▶ Records to use:
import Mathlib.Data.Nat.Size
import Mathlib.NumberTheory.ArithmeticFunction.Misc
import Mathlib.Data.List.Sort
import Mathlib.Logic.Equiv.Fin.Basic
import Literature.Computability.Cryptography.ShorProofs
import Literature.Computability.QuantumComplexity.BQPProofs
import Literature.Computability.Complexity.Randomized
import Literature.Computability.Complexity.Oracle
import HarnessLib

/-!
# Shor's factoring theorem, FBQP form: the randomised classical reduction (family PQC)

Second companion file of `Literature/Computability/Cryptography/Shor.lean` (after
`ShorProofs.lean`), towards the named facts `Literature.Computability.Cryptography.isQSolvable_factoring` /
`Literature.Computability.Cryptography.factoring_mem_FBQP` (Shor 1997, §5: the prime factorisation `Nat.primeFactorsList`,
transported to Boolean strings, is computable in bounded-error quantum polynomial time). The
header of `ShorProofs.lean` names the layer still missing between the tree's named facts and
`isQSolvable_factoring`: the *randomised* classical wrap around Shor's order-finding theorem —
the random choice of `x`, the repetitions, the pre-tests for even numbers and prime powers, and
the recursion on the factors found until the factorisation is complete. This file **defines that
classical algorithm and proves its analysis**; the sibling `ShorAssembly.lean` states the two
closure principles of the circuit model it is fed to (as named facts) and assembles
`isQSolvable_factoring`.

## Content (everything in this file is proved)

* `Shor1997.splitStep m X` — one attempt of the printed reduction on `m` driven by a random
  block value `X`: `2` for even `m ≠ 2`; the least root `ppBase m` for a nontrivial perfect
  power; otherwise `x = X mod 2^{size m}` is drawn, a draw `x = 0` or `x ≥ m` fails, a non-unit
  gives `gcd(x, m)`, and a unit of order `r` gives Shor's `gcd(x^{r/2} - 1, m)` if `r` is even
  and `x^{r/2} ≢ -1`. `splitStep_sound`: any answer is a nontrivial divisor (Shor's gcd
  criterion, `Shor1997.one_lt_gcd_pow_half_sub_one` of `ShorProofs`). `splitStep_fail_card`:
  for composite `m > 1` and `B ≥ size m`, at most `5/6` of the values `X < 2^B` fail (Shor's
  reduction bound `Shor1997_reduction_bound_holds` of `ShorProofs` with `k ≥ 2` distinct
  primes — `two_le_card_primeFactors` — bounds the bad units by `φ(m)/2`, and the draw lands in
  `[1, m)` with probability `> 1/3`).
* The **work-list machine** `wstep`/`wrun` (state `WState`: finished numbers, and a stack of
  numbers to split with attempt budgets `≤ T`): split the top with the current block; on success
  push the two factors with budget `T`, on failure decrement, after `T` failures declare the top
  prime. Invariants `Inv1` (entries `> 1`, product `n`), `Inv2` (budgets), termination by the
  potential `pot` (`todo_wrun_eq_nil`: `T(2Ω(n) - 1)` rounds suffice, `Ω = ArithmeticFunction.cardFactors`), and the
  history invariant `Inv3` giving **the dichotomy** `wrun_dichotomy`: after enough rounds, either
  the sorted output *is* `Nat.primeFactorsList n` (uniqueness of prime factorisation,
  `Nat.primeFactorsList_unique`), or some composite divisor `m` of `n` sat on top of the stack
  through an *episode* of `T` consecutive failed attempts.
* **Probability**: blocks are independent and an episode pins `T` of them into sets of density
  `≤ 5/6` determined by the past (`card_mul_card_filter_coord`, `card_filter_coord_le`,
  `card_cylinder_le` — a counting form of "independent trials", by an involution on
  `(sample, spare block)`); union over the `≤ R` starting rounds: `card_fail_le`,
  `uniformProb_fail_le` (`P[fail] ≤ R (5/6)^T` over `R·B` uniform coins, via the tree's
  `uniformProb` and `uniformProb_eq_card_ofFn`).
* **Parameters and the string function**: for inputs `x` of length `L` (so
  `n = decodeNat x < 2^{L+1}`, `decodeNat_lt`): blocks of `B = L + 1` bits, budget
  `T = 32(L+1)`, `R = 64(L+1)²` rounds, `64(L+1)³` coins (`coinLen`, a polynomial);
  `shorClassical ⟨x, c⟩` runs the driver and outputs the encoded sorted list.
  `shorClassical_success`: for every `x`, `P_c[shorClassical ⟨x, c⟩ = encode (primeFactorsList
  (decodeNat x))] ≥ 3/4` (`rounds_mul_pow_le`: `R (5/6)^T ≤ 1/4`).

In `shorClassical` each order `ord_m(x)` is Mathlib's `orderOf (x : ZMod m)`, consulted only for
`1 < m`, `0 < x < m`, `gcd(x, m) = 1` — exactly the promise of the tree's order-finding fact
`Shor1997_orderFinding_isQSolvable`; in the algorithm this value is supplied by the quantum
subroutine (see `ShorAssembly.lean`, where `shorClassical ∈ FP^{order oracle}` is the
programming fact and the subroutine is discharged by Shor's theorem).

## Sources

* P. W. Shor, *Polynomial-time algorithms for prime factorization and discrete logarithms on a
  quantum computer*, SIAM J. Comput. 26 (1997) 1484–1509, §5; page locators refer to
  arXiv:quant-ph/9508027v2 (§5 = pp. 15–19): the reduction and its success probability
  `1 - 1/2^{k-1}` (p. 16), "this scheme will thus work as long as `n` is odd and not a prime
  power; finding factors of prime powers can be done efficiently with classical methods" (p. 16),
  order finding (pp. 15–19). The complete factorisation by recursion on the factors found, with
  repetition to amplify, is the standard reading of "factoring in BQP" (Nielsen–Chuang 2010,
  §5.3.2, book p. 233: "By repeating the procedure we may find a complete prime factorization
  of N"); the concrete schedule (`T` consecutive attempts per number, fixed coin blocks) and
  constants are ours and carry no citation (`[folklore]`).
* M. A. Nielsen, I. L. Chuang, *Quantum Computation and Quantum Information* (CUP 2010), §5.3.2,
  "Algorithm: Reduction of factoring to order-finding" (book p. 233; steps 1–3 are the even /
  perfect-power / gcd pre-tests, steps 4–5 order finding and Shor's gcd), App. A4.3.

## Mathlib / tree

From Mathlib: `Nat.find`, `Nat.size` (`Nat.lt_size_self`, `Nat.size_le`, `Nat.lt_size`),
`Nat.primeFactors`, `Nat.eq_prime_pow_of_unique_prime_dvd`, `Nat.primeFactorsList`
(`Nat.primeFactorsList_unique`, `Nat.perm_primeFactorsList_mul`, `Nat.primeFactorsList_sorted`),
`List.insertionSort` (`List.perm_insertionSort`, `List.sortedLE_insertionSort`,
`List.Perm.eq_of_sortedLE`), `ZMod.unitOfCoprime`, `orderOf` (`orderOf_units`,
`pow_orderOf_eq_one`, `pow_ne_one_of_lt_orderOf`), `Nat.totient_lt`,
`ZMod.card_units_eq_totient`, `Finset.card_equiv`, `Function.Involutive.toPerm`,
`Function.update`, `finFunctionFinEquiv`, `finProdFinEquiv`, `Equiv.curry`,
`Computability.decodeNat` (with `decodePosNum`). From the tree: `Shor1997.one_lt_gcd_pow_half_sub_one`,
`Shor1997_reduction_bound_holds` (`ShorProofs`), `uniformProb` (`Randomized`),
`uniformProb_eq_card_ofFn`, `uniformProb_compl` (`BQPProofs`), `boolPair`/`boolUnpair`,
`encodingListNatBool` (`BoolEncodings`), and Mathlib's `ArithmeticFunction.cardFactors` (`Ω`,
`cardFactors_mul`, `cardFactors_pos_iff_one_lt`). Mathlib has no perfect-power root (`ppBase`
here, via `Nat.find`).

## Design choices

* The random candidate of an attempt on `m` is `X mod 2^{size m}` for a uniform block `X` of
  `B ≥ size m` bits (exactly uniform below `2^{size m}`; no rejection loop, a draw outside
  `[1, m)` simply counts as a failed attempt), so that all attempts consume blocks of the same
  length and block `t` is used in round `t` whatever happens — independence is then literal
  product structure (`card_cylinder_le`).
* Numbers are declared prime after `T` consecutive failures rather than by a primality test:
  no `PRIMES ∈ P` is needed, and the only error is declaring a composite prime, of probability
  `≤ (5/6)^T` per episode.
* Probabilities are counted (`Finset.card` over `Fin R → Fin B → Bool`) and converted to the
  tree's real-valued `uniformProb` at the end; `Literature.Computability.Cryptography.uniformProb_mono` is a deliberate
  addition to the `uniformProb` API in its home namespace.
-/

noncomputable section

▶ What to work on: Lines after the one containing "import Literature.Computability.Complexity.Randomized" are left out; every line from the start of the entries through that line is restated word for word.

▶ Reply:
import Mathlib.Data.Nat.Size
import Mathlib.NumberTheory.ArithmeticFunction.Misc
import Mathlib.Data.List.Sort
import Mathlib.Logic.Equiv.Fin.Basic
import Literature.Computability.Cryptography.ShorProofs
import Literature.Computability.QuantumComplexity.BQPProofs
import Literature.Computability.Complexity.Randomized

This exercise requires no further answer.